View Children vs Content Children
View Children |
Content Children |
The Children or child element located within the HTML template of a component is normally known as View Children. |
The elements that are used between the opening and closing tags of the parent element of a given component are known as Content Children. |
We should use @ViewChildren when we want to add the element that we are trying to use directly to the component itself. |
We can use Content Children to obtain the reference to the content that has been projected within the component using |
Demo 1. ViewEncapsulation.None
In this demo, we first created one child component and used it in the root component as a nested component. Initially, we do not provide any options related to the view of encapsulation. So, at first it's basically a simple parent-child relationship-based component. Also, in the root component, we used some custom stylesheet-related files to apply some CSS-based styles.
app.component.ts
import { Component } from '@angular/core';
@Component({
selector: 'app-root',
templateUrl: './app.component.html',
styleUrls: ['./custom.css']
})
export class AppComponent {
private message: string = 'Welcome to Angular 8';
constructor() {
}
}
app.component.html
<h2>Demostration of View Encapsulation</h2>
<div>
<h1>{{message}}</h1>
</div>
<child></child>
custom.css
h1 {
color: red;
font-weight: bold;
font-size: 30px;
text-align: center;
text-transform: uppercase;
}
h2, h3 {
color: blue;
font-size: 20px;
}
child.component.ts
import { Component } from '@angular/core';
@Component({
selector: 'child',
templateUrl: 'child.component.html'
})
export class ChildComponent {
public title: string = 'This is a Child Component';
}
child.component.html
<div>
<h1>{{title}}</h1>
</div>
Now if we check the result in the browser, the output will be like this.
So, as per the output, it is clear that since we have used the styles in the root component, it will apply the styles against the <h1> tag. It is not applied in the child component because we didn’t use the style in that component. Now, in the root component, we just enabled the view encapsulation mode as below.
import { Component, ViewEncapsulation } from '@angular/core';
@Component({
selector: 'app-root',
templateUrl: './app.component.html',
styleUrls: ['./custom.css'],
encapsulation: ViewEncapsulation.None
})
export class AppComponent {
private message: string = 'Welcome to Angular 8';
constructor() { }
}
Now check the output in the browser.
Now, in the above output, the Same style has also been applied in the child component due to the view encapsulation.

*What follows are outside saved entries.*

import Summits.QuantumFields.BalabanUV.Beta.EriceFlowEnclosureB12AsPrintedPointwiseFadingOrderSharp

/-!
# Beta / EriceFlowEnclosureB12AsPrintedPointwiseFadingOrderSharpEnd — WHAT (0.31) FORCES POINTWISE, part 7♯ END: the sharp-box separation of
# `…PointwiseFadingOrderSharp` (order and same-length uniqueness SIGN-FREE under `HistLipschitz Λ γ β` + `FadingMemory C θ Λ`, 0 < θ < 1, in every box with
# **Cγ³ ≤ 2(1 − √θ)²**, ratio √θ) READ ON THE STATEMENT-EXACT CARRIER `B12BetaAsPrinted`: «g₀ = g₀(ε, g)» is a strictly increasing FUNCTION of g in the sharp
# box (**`bareCoupling_unique_sqrt`**, **`bareCoupling_strictMono_sqrt`**), local uniqueness near zero coupling from `Definitions` + prover 1's binder `hrg` +
# the moduli ALONE with the explicit radius min(γ_U, 1, 2(1−√θ)²∕(C+1)) (**`localUnique_sqrt`**; part 7 had (1−θ)²∕(4C+1)), and the END
# **`theorem2_existsUnique_of_fadingMemory_sqrt`**: `Theorem2Statement` AS TYPED + `Definitions` + (U) + the moduli + ONE box with b′γ₁² < 1 and Cγ₁³ ≤ 2(1−√θ)²
# ⟹ «∃! g₀» on every lattice — part 7's `theorem2_existsUnique_of_fadingMemory_signFree` (4Cγ₁³ ≤ (1−θ)²) in the larger box, prover 1's #61e without the AF
# letter (β-flow team, prover 2 = lower ∕ positivity side, unit `b2b-balaban-beta-bflow-p2`, gen 45; ROW AP-I × node U2's letters)

HONEST FRAMING (page 1 of everything the β sub-cell writes): discharging `BetaPertH` makes Bałaban's UV stability UNCONDITIONAL — a
real constructive-QFT result; it is NOT the continuum limit and NOT the Clay problem.  HONEST DEPENDENCY (cell reorg 2026-08-19,
verbatim): «continuum YM on T⁴ ⇐ BetaPertH ∧ nine spine estimates (0/9 proved); BetaPertH ⇐ (D1) ∧ (D4) ∧ CAP+tail; G-an2-4 gates
asym, D1 and NE2/3/4.»  THIS MODULE DISCHARGES NOTHING: it reads the elementary separation theorem of `…PointwiseFadingOrderSharp` (two real
sequences obeying (0.20) of [I] = T. Bałaban, Commun. Math. Phys. **109** (1987) [Balaban1987RG1] p. 256 for an ABSTRACT history-dependent
`β : FlowStep.HBeta`, p. 298, under node U2's UNPRINTED hypothesis shapes `HistLipschitz` ∕ `FadingMemory`, GAPS G-t4-U2-2) on the carrier through the
printed `Definitions` ((0.18): a run starts at its bare coupling) and, for the END, `Theorem2Statement` (STATED WITHOUT PROOF, p. 259;
[Balaban1989LargeFieldII] p. 355) as a HYPOTHESIS.  Uniqueness of g₀ is NOT printed in [I] (custodian's `beta/asprinted/DELTA-I.md` D-21: Theorem 2
is an existence statement, the tree types `∃`); where it holds it is the consumer's theorem under the consumer's modulus.

WHAT THIS FILE PROVES (0 sorry, 0 def): **`bareCoupling_unique_sqrt`**, **`bareCoupling_strictMono_sqrt`**, **`localUnique_sqrt`**,
**`theorem2_existsUnique_of_fadingMemory_sqrt`**.
NOT CLAIMED: any modulus, sign or bound for Bałaban's β; which reading print intends; Theorem 2; `BetaPertH`; continuum; Clay.
-/

namespace Summit.QuantumFields.BalabanUV.Beta.EriceFlowEnclosureB12AsPrintedPointwiseFadingOrderSharpEnd

open Literature.MathematicalPhysics.QuantumFieldTheory.Balaban1983to89
open Literature.MathematicalPhysics.QuantumFieldTheory.Balaban1983to89.B12BetaAsPrinted
open Literature.MathematicalPhysics.QuantumFieldTheory.Balaban1983to89.FlowStep (HBeta prefixOf Box mem_box box_mono RGEqH BetaUpperH)
open Literature.MathematicalPhysics.QuantumFieldTheory.Balaban1983to89.T4CouplingMatching (HistLipschitz FadingMemory)
open Summit.QuantumFields.BalabanUV.Beta.EriceFlowEnclosureB12AsPrintedUpper (tunedRuns_of_theorem2Statement)
open Summit.QuantumFields.BalabanUV.Beta.EriceFlowEnclosureB12AsPrintedTunedUpper (hrg_of_betaUpperH)
open Summit.QuantumFields.BalabanUV.Beta.EriceFlowEnclosureB12AsPrintedPointwiseFadingOrderSharp

noncomputable section

/-! ## §1 On the as-printed carrier: «g₀ = g₀(ε, g)» is a strictly increasing FUNCTION in the sharp box -/

variable {S : Setting}

/-- **«g₀(ε, g)» IS A FUNCTION UNDER FADING MEMORY IN THE SHARP BOX.**  For a setting with the printed `Definitions` ((0.18): runs start at their bare coupling):
two runs (K, m, g₀), (K, m, g₀′) obeying (0.20), staying in ]0, γ] and ending at the SAME renormalized coupling have the SAME bare coupling (and coincide at
every scale), provided `HistLipschitz Λ γ S.β` with `FadingMemory C θ Λ` (0 < θ < 1, 0 ≤ C) and `Cγ³ ≤ 2(1 − √θ)²`.  Part 7's `bareCoupling_unique_signFree` in the
larger box. [cite: Balaban1987RG1, Thm 2 p.259 («g₀ = g₀(ε, g)») with (0.18)–(0.20) pp.255–256 and p.298] -/
theorem bareCoupling_unique_sqrt (hD : Definitions S) {γ θ C : ℝ} {Λ : ℕ → ℕ → ℝ}
    (hθ0 : 0 < θ) (hθ1 : θ < 1) (hC : 0 ≤ C) (hL : HistLipschitz Λ γ S.β) (hΛ : FadingMemory C θ Λ)
    (hsmall : C * γ ^ 3 ≤ 2 * (1 - Real.sqrt θ) ^ 2) {K m : ℕ} {g₀ g₀' : ℝ}
    (hrg : RGEqH K S.β (S.cpl ⟨K, m, g₀⟩)) (hrg' : RGEqH K S.β (S.cpl ⟨K, m, g₀'⟩))
    (hI : Step.InInterval γ K (S.cpl ⟨K, m, g₀⟩)) (hI' : Step.InInterval γ K (S.cpl ⟨K, m, g₀'⟩))
    (hpin : S.cpl ⟨K, m, g₀⟩ K = S.cpl ⟨K, m, g₀'⟩ K) :
    g₀ = g₀' ∧ ∀ j, j ≤ K → S.cpl ⟨K, m, g₀⟩ j = S.cpl ⟨K, m, g₀'⟩ j := by
  have hall := runs_eq_of_fadingMemory_sqrt hθ0 hθ1 hC hrg hrg' hI hI' hL hΛ hsmall hpin
  refine ⟨?_, hall⟩
  have h0 := hall 0 (Nat.zero_le K)
  rwa [hD.d018, hD.d018] at h0

/-- **ORDER OF BARE COUPLINGS = ORDER OF EFFECTIVE COUPLINGS IN THE SHARP BOX.**  Same letters as `bareCoupling_unique_sqrt`: g₀ < g₀′ ⟹ g_j < g′_j at EVERY scale
j ≤ K of two in-]0, γ]-interval runs of the same length obeying (0.20). [cite: Balaban1987RG1, Thm 2 p.259 («g₀ = g₀(ε, g)») with (0.18)–(0.20) pp.255–256 and p.298] -/
theorem bareCoupling_strictMono_sqrt (hD : Definitions S) {γ θ C : ℝ} {Λ : ℕ → ℕ → ℝ}
    (hθ0 : 0 < θ) (hθ1 : θ < 1) (hC : 0 ≤ C) (hL : HistLipschitz Λ γ S.β) (hΛ : FadingMemory C θ Λ)
    (hsmall : C * γ ^ 3 ≤ 2 * (1 - Real.sqrt θ) ^ 2) {K m : ℕ} {g₀ g₀' : ℝ}
    (hrg : RGEqH K S.β (S.cpl ⟨K, m, g₀⟩)) (hrg' : RGEqH K S.β (S.cpl ⟨K, m, g₀'⟩))
    (hI : Step.InInterval γ K (S.cpl ⟨K, m, g₀⟩)) (hI' : Step.InInterval γ K (S.cpl ⟨K, m, g₀'⟩))
    (hlt : g₀ < g₀') : ∀ j, j ≤ K → S.cpl ⟨K, m, g₀⟩ j < S.cpl ⟨K, m, g₀'⟩ j := by
  have h0 : S.cpl ⟨K, m, g₀⟩ 0 < S.cpl ⟨K, m, g₀'⟩ 0 := by rw [hD.d018, hD.d018]; exact hlt
  exact order_preserved_sqrt hθ0 hθ1 hC hrg hrg' hI hI' hL hΛ hsmall h0

/-- **LOCAL UNIQUENESS NEAR ZERO FROM THE MODULI ALONE, SHARP-BOX SIZE.**  `Definitions` + prover 1's binder `hrg` on ]0, γ_U] + `HistLipschitz Λ γ_U S.β` with
`FadingMemory C θ Λ` (0 < θ < 1, 0 ≤ C) ⟹ with the EXPLICIT g₂ := min(γ_U, 1, 2(1−√θ)²∕(C+1)) (part 7 had (1−θ)²∕(4C+1)), in-]0, g₂]-interval runs of the same length
with a common endpoint have the same bare coupling. [cite: Balaban1987RG1, Thm 2 p.259 («g₀ = g₀(ε, g)») with (0.18)–(0.20) pp.255–256 and p.298] -/
theorem localUnique_sqrt (hD : Definitions S) {m : ℕ} {γU θ C : ℝ} {Λ : ℕ → ℕ → ℝ}
    (hθ0 : 0 < θ) (hθ1 : θ < 1) (hC : 0 ≤ C) (hγU : 0 < γU)
    (hrg : ∀ P : B12.RunParams, Step.InInterval γU P.K (S.cpl P) → RGEqH P.K S.β (S.cpl P))
    (hL : HistLipschitz Λ γU S.β) (hΛ : FadingMemory C θ Λ) :
    ∀ (K : ℕ) (g₀ g₀' : ℝ), Step.InInterval (min γU (min 1 (2 * (1 - Real.sqrt θ) ^ 2 / (C + 1)))) K (S.cpl ⟨K, m, g₀⟩) →
      Step.InInterval (min γU (min 1 (2 * (1 - Real.sqrt θ) ^ 2 / (C + 1)))) K (S.cpl ⟨K, m, g₀'⟩) →
      S.cpl ⟨K, m, g₀⟩ K = S.cpl ⟨K, m, g₀'⟩ K → g₀ = g₀' := by
  have hs1 : Real.sqrt θ < 1 := by
    rw [← Real.sqrt_one]; exact Real.sqrt_lt_sqrt hθ0.le hθ1
  have h1s : 0 < (1 - Real.sqrt θ) ^ 2 := by
    have : 0 < 1 - Real.sqrt θ := by linarith
    positivity
  set r : ℝ := 2 * (1 - Real.sqrt θ) ^ 2 / (C + 1) with hr
  have hrpos : 0 < r := by rw [hr]; positivity
  set g₂ : ℝ := min γU (min 1 r) with hg₂
  have hg₂pos : 0 < g₂ := lt_min hγU (lt_min one_pos hrpos)
  have hg₂U : g₂ ≤ γU := min_le_left _ _
  have hg₂1 : g₂ ≤ 1 := (min_le_right _ _).trans (min_le_left _ _)
  have hg₂r : g₂ ≤ r := (min_le_right _ _).trans (min_le_right _ _)
  have hsmall : C * g₂ ^ 3 ≤ 2 * (1 - Real.sqrt θ) ^ 2 := by
    have hcube : g₂ ^ 3 ≤ g₂ := by
      calc g₂ ^ 3 = g₂ * g₂ ^ 2 := by ring
        _ ≤ g₂ * 1 := mul_le_mul_of_nonneg_left (pow_le_one₀ hg₂pos.le hg₂1) hg₂pos.le
        _ = g₂ := mul_one _
    calc C * g₂ ^ 3 ≤ C * g₂ := mul_le_mul_of_nonneg_left hcube hC
      _ ≤ C * r := mul_le_mul_of_nonneg_left hg₂r hC
      _ = C * (2 * (1 - Real.sqrt θ) ^ 2) / (C + 1) := by rw [hr]; ring
      _ ≤ 2 * (1 - Real.sqrt θ) ^ 2 := by
          rw [div_le_iff₀ (by positivity)]; nlinarith
  intro K g₀ g₀' hI hI' he
  have hLg : HistLipschitz Λ g₂ S.β := fun k p q hp hq => hL k p q (box_mono hg₂U k hp) (box_mono hg₂U k hq)
  have hIU : Step.InInterval γU K (S.cpl ⟨K, m, g₀⟩) := fun i hi => ⟨(hI i hi).1, (hI i hi).2.trans hg₂U⟩
  have hIU' : Step.InInterval γU K (S.cpl ⟨K, m, g₀'⟩) := fun i hi => ⟨(hI' i hi).1, (hI' i hi).2.trans hg₂U⟩
  exact (bareCoupling_unique_sqrt hD hθ0 hθ1 hC hLg hΛ hsmall (hrg ⟨K, m, g₀⟩ hIU) (hrg ⟨K, m, g₀'⟩ hIU')
    hI hI' he).1

/-- **END — THEOREM 2's «g₀ = g₀(ε, g)» EXISTS AND IS UNIQUE UNDER FADING MEMORY IN THE SHARP BOX, TYPED READING, NO AF LETTER.**  `Theorem2Statement S hL` ([I]
Theorem 2 AS PRINTED and AS TYPED — `Missing.B12Thm2Shape`: «there exist constants β, β′» AFTER «for a sufficiently small positive g» — a HYPOTHESIS), the
printed `Definitions`, the box-wide upper letter `β_{k+1} ≤ b′` on ]0, γ_u]^{k+1} (p. 264 «uniformly bounded»; used only to put (0.20) on in-interval runs,
`…TunedUpper.hrg_of_betaUpperH`), moduli `HistLipschitz Λ γ_u S.β` with `FadingMemory C θ Λ` (0 < θ < 1, 0 ≤ C), and ONE box size γ₁ ≤ γ_u with b′γ₁² < 1 and
**`Cγ₁³ ≤ 2(1 − √θ)²`** ⟹ for every m there is γ₂ > 0 such that for every γ ≤ γ₂ there is g₁ > 0 such that for every g ∈ ]0, g₁] and EVERY K there is EXACTLY
ONE bare coupling g₀ whose run (K, m, g₀) stays in ]0, γ] and ends at g_K = g.  Part 7's `theorem2_existsUnique_of_fadingMemory_signFree` in the larger box;
existence is Theorem 2's, uniqueness is §1.  A REDUCTION over UNPRINTED letters; nothing of [I] asserted. [cite: Balaban1987RG1, Thm 2 (0.31) p.259 with (0.20) p.256, §1 p.264 and p.298] -/
theorem theorem2_existsUnique_of_fadingMemory_sqrt {hL : Odd S.L ∧ 1 < S.L} (h : Theorem2Statement S hL) (hD : Definitions S)
    {γu γ₁ b' θ C : ℝ} {Λ : ℕ → ℕ → ℝ} (hup : BetaUpperH b' γu S.β)
    (hL' : HistLipschitz Λ γu S.β) (hΛ : FadingMemory C θ Λ) (hθ0 : 0 < θ) (hθ1 : θ < 1) (hC : 0 ≤ C)
    (hγ₁ : 0 < γ₁) (hγ₁u : γ₁ ≤ γu) (hbu : b' * γ₁ ^ 2 < 1) (hsmall : C * γ₁ ^ 3 ≤ 2 * (1 - Real.sqrt θ) ^ 2) (m : ℕ) :
    ∃ γ₂ : ℝ, 0 < γ₂ ∧ ∀ γ : ℝ, 0 < γ → γ ≤ γ₂ → ∃ g₁ : ℝ, 0 < g₁ ∧ ∀ g : ℝ, 0 < g → g ≤ g₁ → ∀ K : ℕ,
      ∃! g₀ : ℝ, Step.InInterval γ K (S.cpl ⟨K, m, g₀⟩) ∧ S.cpl ⟨K, m, g₀⟩ K = g := by
  obtain ⟨γ₀, hγ₀, hγ⟩ := tunedRuns_of_theorem2Statement h m
  refine ⟨min γ₀ γ₁, lt_min hγ₀ hγ₁, fun γ hγpos hγle => ?_⟩
  have hγ₀le : γ ≤ γ₀ := hγle.trans (min_le_left _ _)
  have hγ₁le : γ ≤ γ₁ := hγle.trans (min_le_right _ _)
  have hγule : γ ≤ γu := hγ₁le.trans hγ₁u
  obtain ⟨g₁, hg₁, hg⟩ := hγ γ hγpos hγ₀le
  refine ⟨g₁, hg₁, fun g hgpos hgle K => ?_⟩
  obtain ⟨β, β', -, -, hK⟩ := hg g hgpos hgle
  obtain ⟨g₀, hI, hend, -⟩ := hK K
  have hup' : BetaUpperH b' γ S.β := fun k v hv => hup k v (box_mono hγule k hv)
  have hLγ : HistLipschitz Λ γ S.β := fun k p q hp hq => hL' k p q (box_mono hγule k hp) (box_mono hγule k hq)
  have hγsq : γ ^ 2 ≤ γ₁ ^ 2 := pow_le_pow_left₀ hγpos.le hγ₁le 2
  have hbγ : b' * γ ^ 2 < 1 := by
    rcases le_or_gt 0 b' with hb' | hb'
    · exact lt_of_le_of_lt (mul_le_mul_of_nonneg_left hγsq hb') hbu
    · nlinarith [sq_nonneg γ]
  have hsmallγ : C * γ ^ 3 ≤ 2 * (1 - Real.sqrt θ) ^ 2 :=
    (mul_le_mul_of_nonneg_left (pow_le_pow_left₀ hγpos.le hγ₁le 3) hC).trans hsmall
  refine ⟨g₀, ⟨hI, hend⟩, fun y hy => ?_⟩
  obtain ⟨hIy, hendy⟩ := hy
  exact (bareCoupling_unique_sqrt hD hθ0 hθ1 hC hLγ hΛ hsmallγ
    (hrg_of_betaUpperH hD hγpos hup' hbγ ⟨K, m, y⟩ hIy) (hrg_of_betaUpperH hD hγpos hup' hbγ ⟨K, m, g₀⟩ hI)
    hIy hI (hendy.trans hend.symm)).1

end

end Summit.QuantumFields.BalabanUV.Beta.EriceFlowEnclosureB12AsPrintedPointwiseFadingOrderSharpEnd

Now if we inspect the HTML element in the browser, then we will identify that the style-related code has been placed in the header section of the HTML file and that’s why it is applied to both parent & child components.
Demo 2. ViewEncapsulation. ShadowDOM
Now, in this demo, we will check how to use View Encapsulation with Shadow DOM options. For this purpose, make the below changes in the app-root component.
import { Component, ViewEncapsulation } from '@angular/core';
@Component({
selector: 'app-root',
templateUrl: './app.component.html',
styleUrls: ['./custom.css'],
encapsulation: ViewEncapsulation.ShadowDom
})
export class AppComponent {
private message: string = 'Welcome to Angular 8';
constructor() {
}
}
Now check the browser for the output which is the same as previous one. But if you inspect the HTML element in the browser, you can see that style-related code has been scoped within the component selector.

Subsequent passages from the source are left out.